President Donald Trump sparked immediate across-the-aisle outcry on Tuesday after he called the House of Representatives’ impeachment inquiry “a lynching,” comparing the scandal engulfing his administration to the racist, extrajudicial killings of black people throughout American history.

Several lawmakers were outraged with the president’s word choice on Twitter as he tried to argue that the investigation came “without due process.”

“So some day, if a Democrat becomes President and the Republicans win the House, even by a tiny margin, they can impeach the President, without due process or fairness or any legal rights. All Republicans must remember what they are witnessing here – a lynching. But we will WIN!” Trump tweeted.

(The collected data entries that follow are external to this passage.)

import Summits.Ventures.AbcSig.Rows.TemplateAB
import Summits.Ventures.AbcSig.Levels.N173
import Summits.Ventures.AbcSig.Levels.N346

/-!
# Venture AbcSig — ROW `C2aL173A6AB`: `173^m·xⁿ + 2^a·yⁿ = z²` (SECOND coefficient distribution of the cell; the distribution `xⁿ + 2^a·173^m·yⁿ = z²` is `Rows/C2aL173A6.lean`), class `a ge6` (GENERATED by plean/leanrow.py)

HONEST FRAMING. A row of a COMPUTATION cell (`pub-abcsig`); a CONDITIONAL theorem, no claim on ABC or any summit.
Hypotheses: `BS04Package` (CITED), `DataComplete` at levels [173, 346] (COMPUTED, two-engine certified
level files), and the listed per-orbit exclusions `hX_…` (CITED — e.g. the cell's M6 Eisenstein certificates; the
row's R5 cell names each). Everything else is kernel-checked (`Rows/TemplateAB.lean`, `Levels/N….lean` — the SAME level files as the first distribution). Exponent
range: prime `n ≥ 11`, `n ≠ 173`; `B = 2^a 173^m` with `a, m < n` (n-th-power free).

-/

namespace Summit.Ventures.AbcSig

/-- Row `C2aL173A6AB`: second coefficient distribution `173^m·xⁿ + 2^a·yⁿ = z²` (see module docstring). -/
theorem row_C2aL173A6AB (M : NewformModel) (hP : M.BS04Package)
    (hD173 : M.DataComplete 173 level173Orbits) (hD346 : M.DataComplete 346 level346Orbits)
    (n : ℕ) (hn : n.Prime) (hmin : 11 ≤ n) (hnℓ : n ≠ 173) (a m : ℕ) (ha : 6 ≤ a) (hm : 1 ≤ m) (han : a < n) (hmn : m < n)
    (hX_orbit_173_2 : n ∈ ([7, 43] : List ℕ) → M.Excludes 173 orbit_173_2 (famAB (173 ^ m) (2 ^ a) n (fun _ _ => True)))
    (hX_orbit_346_5 : n ∈ ([7, 29] : List ℕ) → M.Excludes 346 orbit_346_5 (famAB (173 ^ m) (2 ^ a) n (fun _ _ => True)))
    (x y z : ℤ) (hxy1 : x * y ≠ 1) (hxy2 : x * y ≠ -1) : ¬ IsPrimitiveSolution (173 ^ m) (2 ^ a) 1 n x y z := by
  have hℓ : Nat.Prime 173 := by norm_num
  have h7 : 7 ≤ n := by omega
  have hS173 :=
    (level173_sieve n hn h7 (fun o => M.Excludes 173 o (famAB (173 ^ m) (2 ^ a) n (fun _ _ => True))) hX_orbit_173_2)
  have hS346 :=
    (level346_sieve n hn h7 (fun o => M.Excludes 346 o (famAB (173 ^ m) (2 ^ a) n (fun _ _ => True))) (fun h => absurd h (by simp only [List.mem_cons, List.not_mem_nil, or_false]; omega)) hX_orbit_346_5)
  by_cases ha6 : a = 6
  · subst ha6
    exact rowC2aAB_a6 173 hℓ (by norm_num) M hP n hn h7 hnℓ hD173 hD346 m hm hmn
      hS173
      hS346 x y z hxy1 hxy2
  · exact rowC2aAB_age7 173 hℓ (by norm_num) M hP n hn h7 hnℓ hD346 a m (by omega) hm han hmn
      hS346 x y z hxy1 hxy2

end Summit.Ventures.AbcSig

Rep. Bobby Rush was among those outraged by the invocation of lynching — an act that according to the NAACP occurred more than 4,700 times in the U.S. from 1882 to 1968.

“What the hell is wrong with you?” Rush replied to Trump, 73. “Do you know how many people who look like me have been lynched, since the inception of this country, by people who look like you. Delete this tweet.”

Later Tuesday, White House spokesman Hogan Gidley downplayed Trump’s comments, telling reporters that “the president is not comparing what’s happened to him with one of the darkest moments in American history.”

“He has used many words to describe the way he has been treated” by the media, Gidley contended.

While this was Trump’s first use of the phrase “lynching,” he previously retweeted a statement in September 2015 that referred to his treatment from journalists as a “disgusting lynching” during the 2016 election, CNN reported.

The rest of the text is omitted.